What do I mean by preaching to self? First, it is more than Scripture memorization. Scripture memorization is an important discipline. However, you can memorize the Bible but never cultivate the discipline of preaching to yourself. Individual verses seldom sum up the big picture that we so desperately need.
Preaching to self also differs radically from positive thinking. Truth is often irrelevant to the positive thinker. Instead, he or she tries to create reality by thinking positively. I can become whatever I affirm. Reality is irrelevant. I am wonderful and talented. Whether I really am makes no difference. But if I say this enough, I will believe it and become it.
However, when a Christian preaches to himself, he presumes just the opposite. He does not manufacture truth with affirmations. He cannot create reality. Instead, his affirmations reflect the immutable Reality that is really there. It alone changes lives. In other words, Christians do not create truth. The Truth creates the Christian. It shapes and molds us.
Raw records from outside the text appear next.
import Literature.NumberTheory.Automorphic.HyperspecialUnitarySatakeTransformAdicCompletion
import Literature.NumberTheory.Automorphic.SymplecticSatakeTransformAdicCompletion
import Literature.NumberTheory.Automorphic.HyperspecialUnitarySatakeInjective
import Literature.NumberTheory.Automorphic.SymplecticCartanIwasawaUniqueness
import Literature.NumberTheory.Automorphic.HyperspecialUnitaryHeckeEigencharacter
import Mathlib.Combinatorics.Nullstellensatz
import HarnessLib

/-!
# The unramified eigencharacters separate the spherical Hecke algebra: `λ_β(T) = 0` for every torus parameter `β ∈ (ℂˣ)ⁿ`
# forces `T = 0` — for `U_N(E/K)` (every `N`) and `Sp_{2n}(K)` (every `n`), locally and at the places of a number field
# (Cartier §IV Thm. 4.1, Cor. 4.2; a Laurent polynomial vanishing on the torus is zero, Alon Lemma 2.1)

Topic `NumberTheory/Automorphic`; namespaces `Literature.NumberTheory.Automorphic[.HermitianLattice.UnramifiedLocalConjDatum
| .SymplecticCartan | .UnitaryGroup]` (lane `lit-hodgefound`, Track 2 foundations; seat `lit-hodgefound-p11`, generation 47,
row g47-#11).  THEOREMS ONLY: no definition, no named fact, no instance, no notation.

## The mathematics

Let `𝒮 : ℋ(G, K₀; ℂ) → ℂ[Λ]`, `Λ = ℤⁿ`, be the Satake transform and `λ_β = ev_β ∘ 𝒮` (`β ∈ (ℂˣ)ⁿ`,
`ev_β(x^m) = ∏ β_i^{m_i}`) the unramified eigencharacters.  **(1) A Laurent polynomial `f ∈ ℂ[ℤⁿ]` with `f(β) = 0` for every
`β ∈ (ℂˣ)ⁿ` is zero** (`eq_zero_of_forall_laurentEvalAt_eq_zero`): multiply by the monomial `x^{(B,…,B)}`, `B` a bound for the
`|m_i|` on the support, to get an honest polynomial `P = Σ_m f_m X^{m + B}` with `deg_{X_i} P ≤ 2B` vanishing on `S^n`,
`S = {1, 2, …, 2B+1} ⊂ ℂˣ`; by Alon's Lemma 2.1 (Mathlib `MvPolynomial.eq_zero_of_eval_zero_at_prod_finset`) `P = 0`, and the
coefficients of `P` are those of `f`.  **(2)** Since `𝒮` is injective (Cartier Thm. 4.1, injectivity half — in the tree for `U_N`,
`Sp_{2n}`, and at the places), **`λ_β(T) = 0 ∀ β ⟹ T = 0`**, i.e. **`S = T ⟺ λ_β(S) = λ_β(T) ∀ β`: a Hecke operator is determined
by its eigenvalues on the unramified principal series** (Cartier Cor. 4.2: `Hom(ℋ, ℂ) = {λ_β}` and `ℋ ↪ Fun((ℂˣ)ⁿ/W, ℂ)`).

## What is formalised (theorems only)

* §1 **`eq_zero_of_forall_laurentEvalAt_eq_zero`**, `eq_of_forall_laurentEvalAt_eq` (`ℂ[ℤⁿ]`, any `n`).
* §2 (`U_N(E/K)`, every `N`, `hd : UnramifiedLocalConjDatum σ ϖ`) **`eq_zero_of_forall_heckeEigencharacter_eq_zero`**,
  **`eq_iff_forall_heckeEigencharacter_eq`**.
* §3 (`Sp_{2n}(K)`, every `n`, `q ∈ ℂˣ`) **`eq_zero_of_forall_symplecticHeckeEigencharacter_eq_zero`**,
  `eq_iff_forall_symplecticHeckeEigencharacter_eq`.
* §4 (places of number fields) `eq_zero_of_forall_unitaryHeckeEigencharacterAdic_eq_zero`,
  `eq_iff_forall_unitaryHeckeEigencharacterAdic_eq`, `eq_zero_of_forall_symplecticHeckeEigencharacterAdic_eq_zero`,
  `eq_iff_forall_symplecticHeckeEigencharacterAdic_eq`.

## References
* [CartierCorvallis1979] P. Cartier, *Representations of 𝔭-adic groups: a survey*, PSPM 33.1 (1979), §IV (4.2), Thm. 4.1, Cor. 4.2.
* [Alon1999] N. Alon, *Combinatorial Nullstellensatz*, Combin. Probab. Comput. 8 (1999), Lemma 2.1 (a polynomial with
  `deg_{x_i} P < #S_i` vanishing on `S_1 × ⋯ × S_n` is zero).
-/

noncomputable section

open scoped Valued WithZero Matrix MatrixGroups
open Matrix MonoidAlgebra Representation NumberField IsDedekindDomain

namespace Literature.NumberTheory.Automorphic

/-! ## §1 A Laurent polynomial vanishing on `(ℂˣ)ⁿ` is zero -/

/-- **A Laurent polynomial `f ∈ ℂ[ℤⁿ]` with `f(β) = 0` for all `β ∈ (ℂˣ)ⁿ` is zero**: shift by `x^{(B,…,B)}` to a polynomial
`P` with `deg_{X_i} P ≤ 2B` vanishing on `{1,…,2B+1}ⁿ`, and apply Alon's Lemma 2.1. [cite: Alon1999, Lemma 2.1]
[cite: CartierCorvallis1979, §IV Thm. 4.1] -/
theorem eq_zero_of_forall_laurentEvalAt_eq_zero {n : ℕ} (f : AddMonoidAlgebra ℂ (Fin n → ℤ))
    (h : ∀ z : Fin n → ℂˣ, laurentEvalAt z f = 0) : f = 0 := by
  classical
  -- a common bound `B` for the exponents on the support
  obtain ⟨B, hB⟩ : ∃ B : ℕ, ∀ μ ∈ f.coeff.support, ∀ i, (μ i).natAbs ≤ B :=
    ⟨f.coeff.support.sup fun μ => Finset.univ.sup fun i => (μ i).natAbs, fun μ hμ i =>
      (Finset.le_sup (f := fun i => (μ i).natAbs) (Finset.mem_univ i)).trans
        (Finset.le_sup (f := fun μ : Fin n → ℤ => Finset.univ.sup fun i => (μ i).natAbs) hμ)⟩
  -- the shifted exponents `μ + B ≥ 0` as monomials
  let d : (Fin n → ℤ) → (Fin n →₀ ℕ) := fun μ => Finsupp.equivFunOnFinite.symm fun i => (μ i + B).toNat
  have hd_apply : ∀ μ i, d μ i = (μ i + B).toNat := fun μ i => rfl
  have hd_inj : ∀ μ ∈ f.coeff.support, ∀ ν ∈ f.coeff.support, d μ = d ν → μ = ν := by
    intro μ hμ ν hν hμν
    funext i
    have h1 := DFunLike.congr_fun hμν i
    rw [hd_apply, hd_apply] at h1
    have hμi := hB μ hμ i
    have hνi := hB ν hν i
    omega
  -- the polynomial `P = Σ_μ f_μ X^{μ + B}`
  set P : MvPolynomial (Fin n) ℂ := ∑ μ ∈ f.coeff.support, MvPolynomial.monomial (d μ) (f.coeff μ) with hP
  have hPcoeff : ∀ μ ∈ f.coeff.support, P.coeff (d μ) = f.coeff μ := by
    intro μ hμ
    rw [hP, MvPolynomial.coeff_sum, Finset.sum_eq_single μ (fun ν hν hne => ?_) (fun hμ' => absurd hμ hμ'),
      MvPolynomial.coeff_monomial, if_pos rfl]
    rw [MvPolynomial.coeff_monomial, if_neg (fun heq => hne (hd_inj ν hν μ hμ heq))]
  have hPsupp : ∀ m ∈ P.support, ∃ μ ∈ f.coeff.support, m = d μ := by
    intro m hm
    by_contra hne
    push Not at hne
    rw [MvPolynomial.mem_support_iff, hP, MvPolynomial.coeff_sum, Finset.sum_eq_zero (fun ν hν => ?_)] at hm
    · exact hm rfl
    · rw [MvPolynomial.coeff_monomial, if_neg (fun heq => hne ν hν heq.symm)]
  -- `P(z) = (∏ z_i^B) · f(z)` on the torus
  have hPeval : ∀ z : Fin n → ℂˣ, MvPolynomial.eval (fun i => (z i : ℂ)) P = (∏ i, (z i : ℂ) ^ B) * laurentEvalAt z f := by
    intro z
    rw [hP, map_sum]
    conv_rhs => rw [← AddMonoidAlgebra.sum_coeff_single f, Finsupp.sum, map_sum, Finset.mul_sum]
    refine Finset.sum_congr rfl fun μ hμ => ?_
    rw [MvPolynomial.eval_monomial, laurentEvalAt_single, Finsupp.prod_fintype _ _ (fun i => pow_zero _), mul_left_comm,
      ← Finset.prod_mul_distrib]
    congr 1
    refine Finset.prod_congr rfl fun i _ => ?_
    have hi : 0 ≤ μ i + B := by have := hB μ hμ i; omega
    rw [hd_apply, ← zpow_natCast, Int.toNat_of_nonneg hi, zpow_add₀ (Units.ne_zero _), zpow_natCast, mul_comm]
  -- Alon's Lemma 2.1 on `{1, …, 2B+1}ⁿ`
  have hP0 : P = 0 := by
    refine MvPolynomial.eq_zero_of_eval_zero_at_prod_finset P
      (fun _ => (Finset.range (2 * B + 1)).image fun j : ℕ => ((j : ℂ) + 1)) (fun i => ?_) (fun x hx => ?_)
    · rw [Finset.card_image_of_injective _ (fun a b hab => by exact_mod_cast (add_left_injective _ hab : (a : ℂ) = b)),
        Finset.card_range, MvPolynomial.degreeOf_lt_iff (by omega)]
      intro m hm
      obtain ⟨μ, hμ, rfl⟩ := hPsupp m hm
      rw [hd_apply]
      have := hB μ hμ i
      omega
    · have hx0 : ∀ i, x i ≠ 0 := fun i => by
        obtain ⟨j, -, hj⟩ := Finset.mem_image.1 (hx i)
        rw [← hj]
        exact_mod_cast Nat.succ_ne_zero j
      have h1 := hPeval fun i => Units.mk0 (x i) (hx0 i)
      simp only [Units.val_mk0] at h1
      rw [h, mul_zero] at h1
      exact h1
  -- the coefficients of `P` are those of `f`
  rw [← AddMonoidAlgebra.coeff_eq_zero]
  ext μ
  rw [Finsupp.zero_apply]
  by_contra hμ
  have h1 := hPcoeff μ (Finsupp.mem_support_iff.2 hμ)
  rw [hP0, MvPolynomial.coeff_zero] at h1
  exact hμ h1.symm

/-- **Two Laurent polynomials agreeing on `(ℂˣ)ⁿ` are equal.** [cite: Alon1999, Lemma 2.1] -/
theorem eq_of_forall_laurentEvalAt_eq {n : ℕ} {f g : AddMonoidAlgebra ℂ (Fin n → ℤ)}
    (h : ∀ z : Fin n → ℂˣ, laurentEvalAt z f = laurentEvalAt z g) : f = g :=
  sub_eq_zero.1 (eq_zero_of_forall_laurentEvalAt_eq_zero _ fun z => by rw [map_sub, h, sub_self])

end Literature.NumberTheory.Automorphic

/-! ## §2 `U_N(E/K)`: the `λ_β`, `β ∈ (ℂˣ)^N`, separate `ℋ(U(σ, J₀), K₀; ℂ)` (every `N`) -/

namespace Literature.NumberTheory.Automorphic.HermitianLattice.UnramifiedLocalConjDatum

open Literature.NumberTheory.Automorphic.CartanUnique Literature.NumberTheory.Automorphic.SymplecticCartan
  Literature.NumberTheory.Automorphic

variable {K : Type*} [Field K] [Valued K ℤᵐ⁰] {σ : K →+* K} {ϖ : K} {N : ℕ} [Finite 𝓀[K]]

/-- **THE UNRAMIFIED EIGENCHARACTERS SEPARATE `ℋ(U(σ, J₀), K₀; ℂ)`** (every `N`): `λ_β(T) = 0` for every torus parameter
`β ∈ (ℂˣ)^N` forces `T = 0` (`𝒮` is injective and `𝒮(T)` vanishes on the torus). [cite: CartierCorvallis1979, §IV Thm. 4.1, Cor. 4.2] -/
theorem eq_zero_of_forall_heckeEigencharacter_eq_zero (hd : UnramifiedLocalConjDatum σ ϖ)
    {T : heckeAlgebra ℂ (unitaryGroupOfForm σ ((StdForm.antidiagonal N).over K)) (unitaryInt σ ((StdForm.antidiagonal N).over K))}
    (h : ∀ β : Fin N → ℂˣ, hd.heckeEigencharacter β T = 0) : T = 0 :=
  (injective_iff_map_eq_zero _).1 hd.satakeTransform_injective T
    (eq_zero_of_forall_laurentEvalAt_eq_zero _ fun β => by rw [← hd.heckeEigencharacter_apply β T, h])

/-- **A Hecke operator on `U(σ, J₀)` is determined by its unramified eigenvalues**: `S = T ⟺ λ_β(S) = λ_β(T)` for all
`β ∈ (ℂˣ)^N`. [cite: CartierCorvallis1979, §IV Thm. 4.1, Cor. 4.2] -/
theorem eq_iff_forall_heckeEigencharacter_eq (hd : UnramifiedLocalConjDatum σ ϖ)
    (S T : heckeAlgebra ℂ (unitaryGroupOfForm σ ((StdForm.antidiagonal N).over K)) (unitaryInt σ ((StdForm.antidiagonal N).over K))) :
    S = T ↔ ∀ β : Fin N → ℂˣ, hd.heckeEigencharacter β S = hd.heckeEigencharacter β T :=
  ⟨fun h _ => h ▸ rfl, fun h => sub_eq_zero.1
    (hd.eq_zero_of_forall_heckeEigencharacter_eq_zero fun β => by rw [map_sub, h, sub_self])⟩

end Literature.NumberTheory.Automorphic.HermitianLattice.UnramifiedLocalConjDatum

/-! ## §3 `Sp_{2n}(K)`: the `λ_{χ_z}`, `z ∈ (ℂˣ)ⁿ`, separate `ℋ(Sp_{2n}(K), Sp_{2n}(𝒪); ℂ)` (every `n`) -/

namespace Literature.NumberTheory.Automorphic.SymplecticCartan

open Literature.NumberTheory.Automorphic.CartanUnique Literature.NumberTheory.Automorphic

section Local

variable {K : Type*} [Field K] [Valued K ℤᵐ⁰] {ϖ : K} {n : ℕ} (hϖ : Valued.v ϖ = WithZero.exp (-1 : ℤ))
include hϖ

/-- **THE UNRAMIFIED EIGENCHARACTERS SEPARATE `ℋ(Sp_{2n}(K), Sp_{2n}(𝒪); ℂ)`** (every `n`, every `q ∈ ℂˣ`): `λ_{q,χ_z}(T) = 0`
for all `z ∈ (ℂˣ)ⁿ` forces `T = 0`. [cite: CartierCorvallis1979, §IV Thm. 4.1, Cor. 4.2] -/
theorem eq_zero_of_forall_symplecticHeckeEigencharacter_eq_zero (q : ℂˣ)
    {T : heckeAlgebra ℂ (symplecticGroup (Fin n) K) (symplecticInt (Fin n) K)}
    (h : ∀ z : Fin n → ℂˣ, symplecticHeckeEigencharacter hϖ q (laurentMonomialHom z) T = 0) : T = 0 :=
  (injective_iff_map_eq_zero _).1 (symplecticSatakeTransform_injective_of_commRing hϖ q) T
    (eq_zero_of_forall_laurentEvalAt_eq_zero _ fun z => by
      have h1 := h z
      rw [symplecticHeckeEigencharacter, IsIwasawaExponent.heckeEigencharacter_apply, ← symplecticSatakeTransform_eq] at h1
      exact h1)

/-- **A Hecke operator on `Sp_{2n}(K)` is determined by its unramified eigenvalues.** [cite: CartierCorvallis1979, §IV Thm. 4.1, Cor. 4.2] -/
theorem eq_iff_forall_symplecticHeckeEigencharacter_eq (q : ℂˣ)
    (S T : heckeAlgebra ℂ (symplecticGroup (Fin n) K) (symplecticInt (Fin n) K)) :
    S = T ↔ ∀ z : Fin n → ℂˣ,
      symplecticHeckeEigencharacter hϖ q (laurentMonomialHom z) S = symplecticHeckeEigencharacter hϖ q (laurentMonomialHom z) T :=
  ⟨fun h _ => h ▸ rfl, fun h => sub_eq_zero.1
    (eq_zero_of_forall_symplecticHeckeEigencharacter_eq_zero hϖ q fun z => by rw [map_sub, h, sub_self])⟩

end Local

section NumberField

variable (F : Type*) [Field F] [NumberField F] (v : HeightOneSpectrum (𝓞 F)) {n : ℕ}

/-- **At every finite place `v`: `λ_{v,χ_z}(T) = 0` for all `z ∈ (ℂˣ)ⁿ` forces `T = 0` in `ℋ(Sp_{2n}(F_v), Sp_{2n}(𝒪_v); ℂ)`.**
[cite: CartierCorvallis1979, §IV Thm. 4.1, Cor. 4.2] -/
theorem eq_zero_of_forall_symplecticHeckeEigencharacterAdic_eq_zero
    {T : heckeAlgebra ℂ (symplecticGroup (Fin n) (v.adicCompletion F)) (symplecticInt (Fin n) (v.adicCompletion F))}
    (h : ∀ z : Fin n → ℂˣ, symplecticHeckeEigencharacterAdic F v (laurentMonomialHom z) T = 0) : T = 0 :=
  eq_zero_of_forall_symplecticHeckeEigencharacter_eq_zero (v_adicUniformizer F v) (residueNormUnit F v) h

/-- **A Hecke operator on `Sp_{2n}(F_v)` is determined by its unramified eigenvalues**, at every finite place.
[cite: CartierCorvallis1979, §IV Thm. 4.1, Cor. 4.2] -/
theorem eq_iff_forall_symplecticHeckeEigencharacterAdic_eq
    (S T : heckeAlgebra ℂ (symplecticGroup (Fin n) (v.adicCompletion F)) (symplecticInt (Fin n) (v.adicCompletion F))) :
    S = T ↔ ∀ z : Fin n → ℂˣ,
      symplecticHeckeEigencharacterAdic F v (laurentMonomialHom z) S = symplecticHeckeEigencharacterAdic F v (laurentMonomialHom z) T :=
  eq_iff_forall_symplecticHeckeEigencharacter_eq (v_adicUniformizer F v) (residueNormUnit F v) S T

end NumberField

end Literature.NumberTheory.Automorphic.SymplecticCartan

/-! ## §4 `U_N(E_w/F_v)` at the inert unramified places of a quadratic extension of number fields -/

namespace Literature.NumberTheory.Automorphic.UnitaryGroup

open Literature.NumberTheory.Automorphic.HermitianLattice Literature.NumberTheory.Automorphic

variable {F E : Type} [Field F] [NumberField F] [Field E] [NumberField E] [Algebra F E] [Algebra.IsQuadraticExtension F E]
  (c : E ≃ₐ[F] E) (hc1 : c ≠ 1) (v : HeightOneSpectrum (𝓞 F)) (w : PlacesOver E v) (hw : c • w.1 = w.1)
  (hv : Algebra.IsUnramifiedIn (𝓞 E) v.asIdeal) {N : ℕ}

/-- **At every inert unramified place `w`: `λ_{w,β}(T) = 0` for all `β ∈ (ℂˣ)^N` forces `T = 0` in `ℋ(U_N(E_w), K₀; ℂ)`.**
[cite: CartierCorvallis1979, §IV Thm. 4.1, Cor. 4.2] -/
theorem eq_zero_of_forall_unitaryHeckeEigencharacterAdic_eq_zero
    {T : heckeAlgebra ℂ (unitaryGroupOfForm (galAdicCompletionMap (L := E) c hw)
        ((StdForm.antidiagonal N).over (w.1.adicCompletion E)))
      (unitaryInt (galAdicCompletionMap (L := E) c hw) ((StdForm.antidiagonal N).over (w.1.adicCompletion E)))}
    (h : ∀ β : Fin N → ℂˣ, unitaryHeckeEigencharacterAdic c hc1 v w hw hv β T = 0) : T = 0 :=
  (injective_iff_map_eq_zero _).1 (unitarySatakeTransformAdic_injective c hc1 v w hw hv) T
    (eq_zero_of_forall_laurentEvalAt_eq_zero _ fun β => by rw [← unitaryHeckeEigencharacterAdic_apply c hc1 v w hw hv β T, h])

/-- **A Hecke operator on `U_N(E_w)` is determined by its unramified eigenvalues**, at every inert unramified place.
[cite: CartierCorvallis1979, §IV Thm. 4.1, Cor. 4.2] -/
theorem eq_iff_forall_unitaryHeckeEigencharacterAdic_eq
    (S T : heckeAlgebra ℂ (unitaryGroupOfForm (galAdicCompletionMap (L := E) c hw)
        ((StdForm.antidiagonal N).over (w.1.adicCompletion E)))
      (unitaryInt (galAdicCompletionMap (L := E) c hw) ((StdForm.antidiagonal N).over (w.1.adicCompletion E)))) :
    S = T ↔ ∀ β : Fin N → ℂˣ,
      unitaryHeckeEigencharacterAdic c hc1 v w hw hv β S = unitaryHeckeEigencharacterAdic c hc1 v w hw hv β T :=
  ⟨fun h _ => h ▸ rfl, fun h => sub_eq_zero.1
    (eq_zero_of_forall_unitaryHeckeEigencharacterAdic_eq_zero c hc1 v w hw hv fun β => by rw [map_sub, h, sub_self])⟩

end Literature.NumberTheory.Automorphic.UnitaryGroup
Someday we will give an accounting to the God who is the ultimate Reality.
The contention of this little book is that Lloyd-Jones was right. It also contends that there is one truth that matters more than all the others combined, and the Christian should preach it to himself on a regular basis. It is the gospel, the most fundamental Christian reality.
Jack Miller (1928–1996) first popularized the idea of preaching the gospel to oneself. A Presbyterian church planter in Philadelphia, a seminary professor, and a prolific author, Miller was thoroughly gospel centered. He saw the centrality of the gospel to all of life. In Miller’s view, the gospel was not just a subject for new believers. The gospel was crucial for the progressive sanctification of all believers at all stages of their spiritual journey.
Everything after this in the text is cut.